The absolute reference approach prevents you from seeing the images in your master file while you edit it. The runat approach might
increase server load (I'd like to know if that's the case).

I'm wondering if there is any other workaround.

- Mark
 
S

Scott Allen

The absolute reference approach prevents you from seeing the images in your master file while you edit it. The runat approach might
increase server load (I'd like to know if that's the case).

I'm wondering if there is any other workaround.

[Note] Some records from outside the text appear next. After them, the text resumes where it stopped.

import Literature.AnabelianGeometry.EtaleTheta.Discharge.Sec2OddBijectivityProofs

/-!
# [EtTh] §2, Corollary 2.18 (iv): the fibre group `Hom(Π^tp_Y/Π^tp_Ÿ, μ_N)` has `1` resp. `2` elements, and
# distinct twists are not `μ_N`-conjugate (proof-only companion of `ThetaRigidity.lean` / `MonoThetaEnv.lean`)

Mochizuki, *The Étale Theta Function and its Frobenioid-theoretic Manifestations* [EtTh], Publ. RIMS 45 (2009),
§2, Cor 2.18 (iv) pp.61–63: "`Ker(Aut^μ(M•) → Aut(Π•_X))` … is naturally isomorphic to
`Hom(Π•_Y/Π•_Ÿ, Ker(Π• ↠ Π•_Y))` — a group of cardinality one (respectively, two) if `N` is odd (respectively,
even)" (locators `p.N` = PDF pages of the PRIMS text; bib key `MochizukiEtTh2009`). PROOF-ONLY companion (no `def`,
no new named fact) of abc-iut-L2-t2's `ThetaRigidity.lean` / `MonoThetaEnv.lean` (nothing there is edited or
restated); seat abc-iut-w4-d008 (consumer: the [IUTchII] Prop. 1.2 (i) indeterminacy clause,
`Literature/IUT/HodgeArakelov/MonoThetaFromGroupsProofs.lean`). Pure group theory over the interface
`ThetaEnvData N` (`μ_N` cyclic of order `N`, `[Π^tp_Y : Π^tp_Ÿ] = 2`):

* `mu_eq_one_of_mul_self_eq_one_of_odd`, `exists_mu_ne_one_mul_self_eq_one_of_not_odd`,
  `mu_eq_one_or_eq_of_mul_self_eq_one` — the `2`-torsion `μ_N[2]` is trivial for `N` odd and `{1, ζ}` for `N` even;
* `homKill_eq_one_of_odd`, `homKill_eq_one_or_eq` — hence `Hom(Π^tp_Y/Π^tp_Ÿ, μ_N)` is `{1}` resp. `{1, φ₀}`
  ("cardinality one (respectively, two)");
* `eq_of_conj_twist_eq` — the twists `x ↦ φ(x̄)·x` by DISTINCT members `φ` are never `μ_N`-conjugate, so the
  `μ_N`-conjugacy classes of the fibre are in bijection with `Hom(Π^tp_Y/Π^tp_Ÿ, μ_N)` itself: the quotient `φ/ψ`
  would be the coboundary of an element of `μ_N` fixed by `Π^tp_Ÿ`, hence (input `Π^tp_Ÿ ↠ G_K`, i.e. `K = K̈`,
  p.41; the `RigidData` axiom `augYdd_surjective`) by `G_K`, hence trivial.

HONEST FRAMING: no side is taken on [IUTchIII] Cor 3.12; typed ≠ discharged elsewhere.
-/

namespace Literature.AnabelianGeometry.EtaleTheta

universe u

namespace ThetaEnvData

variable {N : ℕ+} (T : ThetaEnvData.{u} N)

/-! ## The `2`-torsion of the cyclotome `μ_N` (cyclic of order `N`) -/

/-- For `N` odd the cyclic group `μ_N` has no element of order `2` ("of order `1` … if `N` is odd",
[IUTchII] Prop. 1.2 (i); [EtTh] Cor. 2.18 (iv) "cardinality one"). [cite: MochizukiEtTh2009, Cor 2.18(iv) p.61] -/
theorem mu_eq_one_of_mul_self_eq_one_of_odd (hodd : Odd ((N : ℕ+) : ℕ)) {a : T.mu} (ha : a * a = 1) : a = 1 := by
  have h2 : orderOf a ∣ 2 := orderOf_dvd_of_pow_eq_one (by rw [pow_two, ha])
  have hN : orderOf a ∣ ((N : ℕ+) : ℕ) := by
    rw [← T.card_mu]
    exact orderOf_dvd_card
  exact orderOf_eq_one_iff.mp (Nat.eq_one_of_dvd_coprimes (Nat.coprime_two_left.mpr hodd) h2 hN)

/-- For `N` even the cyclic group `μ_N` has an element of order exactly `2` ("of order … `2` if `N` is even",
[IUTchII] Prop. 1.2 (i); [EtTh] Cor. 2.18 (iv) "cardinality … two"). [cite: MochizukiEtTh2009, Cor 2.18(iv) p.61] -/
theorem exists_mu_ne_one_mul_self_eq_one_of_not_odd (hN : ¬ Odd ((N : ℕ+) : ℕ)) :
    ∃ ζ : T.mu, ζ ≠ 1 ∧ ζ * ζ = 1 := by
  haveI := T.mu_cyclic
  obtain ⟨g, hg⟩ := IsCyclic.exists_ofOrder_eq_natCard (α := T.mu)
  rw [Nat.card_eq_fintype_card, T.card_mu] at hg
  obtain ⟨k, hk⟩ := Nat.not_odd_iff_even.mp hN
  refine ⟨g ^ k, fun h => ?_, ?_⟩
  · have hd : orderOf g ∣ k := orderOf_dvd_of_pow_eq_one h
    rw [hg] at hd
    have hk0 : 0 < k := by have := N.pos; omega
    have := Nat.le_of_dvd hk0 hd
    omega
  · rw [← pow_add, ← hk, ← hg, pow_orderOf_eq_one]

/-- In the cyclic group `μ_N` an element `ζ` of order `2` exhausts the non-trivial `2`-torsion: `a² = 1 ⇒ a ∈ {1, ζ}`
(a cyclic group has at most two square roots of `1`). [cite: MochizukiEtTh2009, Cor 2.18(iv) p.61] -/
theorem mu_eq_one_or_eq_of_mul_self_eq_one {ζ : T.mu} (hζ1 : ζ ≠ 1) (hζ : ζ * ζ = 1) {a : T.mu}
    (ha : a * a = 1) : a = 1 ∨ a = ζ := by
  classical
  by_contra h
  push Not at h
  haveI := T.mu_cyclic
  have hle := IsCyclic.card_pow_eq_one_le (α := T.mu) (n := 2) two_pos
  have h1 : (1 : T.mu) ∉ ({ζ, a} : Finset T.mu) := by
    simp only [Finset.mem_insert, Finset.mem_singleton, not_or]
    exact ⟨hζ1.symm, h.1.symm⟩
  have h3 : ({1, ζ, a} : Finset T.mu).card = 3 := by
    rw [Finset.card_insert_of_notMem h1, Finset.card_pair h.2.symm]
  have h3le : ({1, ζ, a} : Finset T.mu).card ≤ 2 := by
    refine le_trans (Finset.card_le_card fun x hx => ?_) hle
    rw [Finset.mem_filter]
    refine ⟨Finset.mem_univ _, ?_⟩
    simp only [Finset.mem_insert, Finset.mem_singleton] at hx
    rcases hx with rfl | rfl | rfl
    · exact one_pow 2
    · rw [pow_two, hζ]
    · rw [pow_two, ha]
  omega

/-! ## `Hom(Π^tp_Y/Π^tp_Ÿ, μ_N)`: the homomorphisms `Π^tp_Y → μ_N` killing `Π^tp_Ÿ` -/

/-- For `N` odd, `Hom(Π^tp_Y/Π^tp_Ÿ, μ_N) = 1` (its values are `2`-torsion, `[Π^tp_Y : Π^tp_Ÿ] = 2`).
[cite: MochizukiEtTh2009, Cor 2.18(iv) p.63] -/
theorem homKill_eq_one_of_odd (hodd : Odd ((N : ℕ+) : ℕ)) (φ : T.PiY →* T.mu)
    (hφ : ∀ d : T.PiYdd, φ (T.inclYdd d) = 1) : φ = 1 := by
  obtain ⟨g₀, hg₀⟩ := T.exists_not_mem_PiYdd
  exact T.hom_eq_of_apply_eq hφ (φ₂ := 1) (fun _ => rfl) hg₀
    (by rw [MonoidHom.one_apply]; exact mu_eq_one_of_mul_self_eq_one_of_odd T hodd (T.hom_apply_mul_self φ hφ g₀))

/-- `Hom(Π^tp_Y/Π^tp_Ÿ, μ_N)` has at most two elements: given `φ₀` with value `ζ` (of order `2`) off `Π^tp_Ÿ`, every
member is `1` or `φ₀`. [cite: MochizukiEtTh2009, Cor 2.18(iv) p.63] -/
theorem homKill_eq_one_or_eq {ζ : T.mu} (hζ1 : ζ ≠ 1) (hζ : ζ * ζ = 1) {g₀ : T.PiY}
    (hg₀ : g₀ ∉ T.PiYdd.subgroupOf T.PiY) {φ₀ : T.PiY →* T.mu} (hφ₀ : ∀ d : T.PiYdd, φ₀ (T.inclYdd d) = 1)
    (hφ₀g₀ : φ₀ g₀ = ζ) (φ : T.PiY →* T.mu) (hφ : ∀ d : T.PiYdd, φ (T.inclYdd d) = 1) : φ = 1 ∨ φ = φ₀ := by
  rcases mu_eq_one_or_eq_of_mul_self_eq_one T hζ1 hζ (T.hom_apply_mul_self φ hφ g₀) with h | h
  · exact Or.inl (T.hom_eq_of_apply_eq hφ (φ₂ := 1) (fun _ => rfl) hg₀ (by rw [h, MonoidHom.one_apply]))
  · exact Or.inr (T.hom_eq_of_apply_eq hφ hφ₀ hg₀ (by rw [h, hφ₀g₀]))

/-! ## Twists by distinct members of `Hom(Π^tp_Y/Π^tp_Ÿ, μ_N)` are not `μ_N`-conjugate -/

/-- **The fibre of Cor. 2.18 (iv) is `Hom(Π^tp_Y/Π^tp_Ÿ, μ_N)` itself, not a quotient of it**: if the `μ_N`-conjugate
by `c` of the twist `x ↦ φ(x̄)·x` equals the `μ_N`-conjugate by `c'` of the twist by `ψ`, then `φ = ψ` — the quotient
`φ/ψ` is the coboundary of `c'⁻¹c`, an element fixed by `Π^tp_Ÿ`, hence (as `Π^tp_Ÿ ↠ G_K`, i.e. `K = K̈`) by `G_K`.
[cite: MochizukiEtTh2009, Cor 2.18(iv) p.63] -/
theorem eq_of_conj_twist_eq (haug : Function.Surjective (T.aug.comp T.PiYdd.subtype))
    {φ ψ : T.PiY →* T.mu} (hφ : ∀ d : T.PiYdd, φ (T.inclYdd d) = 1) (hψ : ∀ d : T.PiYdd, ψ (T.inclYdd d) = 1)
    {c c' : T.mu}
    (h : ∀ y : T.env,
      MulAut.conj (CycEnvelope.inMu T.augY T.chi c)
          (CycEnvelope.inMu T.augY T.chi (φ (CycEnvelope.proj T.augY T.chi y)) * y) =
        MulAut.conj (CycEnvelope.inMu T.augY T.chi c')
          (CycEnvelope.inMu T.augY T.chi (ψ (CycEnvelope.proj T.augY T.chi y)) * y)) :
    φ = ψ := by
  -- the `μ`-coordinates at the algebraic section
  have key : ∀ p : T.PiY,
      c * φ p * (T.chi (T.augY p) c)⁻¹ = c' * ψ p * (T.chi (T.augY p) c')⁻¹ := by
    intro p
    have e := congrArg SemidirectProduct.left (h (CycEnvelope.algSection T.augY T.chi p))
    have hp : CycEnvelope.proj T.augY T.chi (CycEnvelope.algSection T.augY T.chi p) = p := rfl
    rw [hp, T.left_conj_inMu_twist_algSection, T.left_conj_inMu_twist_algSection] at e
    exact e
  -- `u := c'⁻¹ c` is fixed by `Π^tp_Ÿ`, hence by `G_K`
  have hu : ∀ g : T.G, T.chi g (c'⁻¹ * c) = c'⁻¹ * c := by
    intro g
    obtain ⟨d, rfl⟩ := haug g
    have e := key (T.inclYdd d)
    rw [hφ d, hψ d, mul_one, mul_one] at e
    change T.chi (T.augY (T.inclYdd d)) (c'⁻¹ * c) = c'⁻¹ * c
    rw [map_mul, map_inv]
    calc (T.chi (T.augY (T.inclYdd d)) c')⁻¹ * T.chi (T.augY (T.inclYdd d)) c
        = c'⁻¹ * (c' * (T.chi (T.augY (T.inclYdd d)) c')⁻¹) * T.chi (T.augY (T.inclYdd d)) c := by group
      _ = c'⁻¹ * (c * (T.chi (T.augY (T.inclYdd d)) c)⁻¹) * T.chi (T.augY (T.inclYdd d)) c := by rw [e]
      _ = c'⁻¹ * c := by group
  ext p
  have hup : (T.chi (T.augY p) c')⁻¹ * T.chi (T.augY p) c = c'⁻¹ * c := by
    rw [← map_inv, ← map_mul]
    exact hu (T.augY p)
  have e := key p
  calc φ p = c⁻¹ * (c * φ p * (T.chi (T.augY p) c)⁻¹) * T.chi (T.augY p) c := by group
    _ = c⁻¹ * (c' * ψ p * (T.chi (T.augY p) c')⁻¹) * T.chi (T.augY p) c := by rw [e]
    _ = c⁻¹ * c' * ψ p * ((T.chi (T.augY p) c')⁻¹ * T.chi (T.augY p) c) := by group
    _ = c⁻¹ * c' * ψ p * (c'⁻¹ * c) := by rw [hup]
    _ = ψ p * (c⁻¹ * (c' * (c'⁻¹ * c))) := by ac_rfl
    _ = ψ p := by rw [mul_inv_cancel_left, inv_mul_cancel, mul_one]

end ThetaEnvData

end Literature.AnabelianGeometry.EtaleTheta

There are a couple other apporoaches. One is to use a skin, and a
SkinID on the image. Images inside of themes are a little easier to
manage (it's still essentially a server side control, though, because
that would be skinning an asp:Image tag.

Another approach is to specify the image using a class inside a style
sheet. Images are pulled relative to the stylesheet location, so you
only have to worry about including the stylesheet from the correct
directory (which is easy with themes, since the runtime auto-magically
adds them to the <head>).
 
C

Christopher Reed

I believe that you need to reverse your thinking regarding master pages.
When the ASPX page is rendered, it uses the master page to accomplish some
of that rendering. So, the ASPX page is really the base and master page is
associated with it, meaning that everything in the master page should be
associated to the potential location of your ASPX pages.

I hope this makes sense.
 
M

Mark Olbert

Christopher,

It makes perfect sense. But that kind of master page is less useful than the one that works the other way (which is what is implied
by the term "master page" in the first place).

- Mark
 
C

Christopher Reed

It's my guess that the phrase "master page" is the confusion. For example,
a master document in Word is just that: the main document that controls the
rest of the Word documents.

A master page in ASP.NET, as I see it, is nothing more than a fancy include
file (a la Classic ASP) or a grand user control (a la ASP.NET 1.x). In
fact, I prefer its role because it allows me as I'm working on a website to
be able to pull items that I keep using over and over and put them there in
the master page. So, I guess maybe the naming convention of "master page"
could have thought out more.
 
T

tdavisjr

Christopher said:
It's my guess that the phrase "master page" is the confusion. For example,
a master document in Word is just that: the main document that controls the
rest of the Word documents.

A master page in ASP.NET, as I see it, is nothing more than a fancy include
file (a la Classic ASP) or a grand user control (a la ASP.NET 1.x). In
fact, I prefer its role because it allows me as I'm working on a website to
be able to pull items that I keep using over and over and put them there in
the master page. So, I guess maybe the naming convention of "master page"
could have thought out more.

Yes. Your are correct. Once again, the marketing folks dropped the
ball again. In v 1.1 with the concept of user controls and now in V 2.0
with MasterPages.
 
M

Mark Olbert

Or maybe they didn't. "Master Page" sounds a lot more impressive than "super user control" :)...and it also sounds like it delivers
on a known need, even if it doesn't, quite.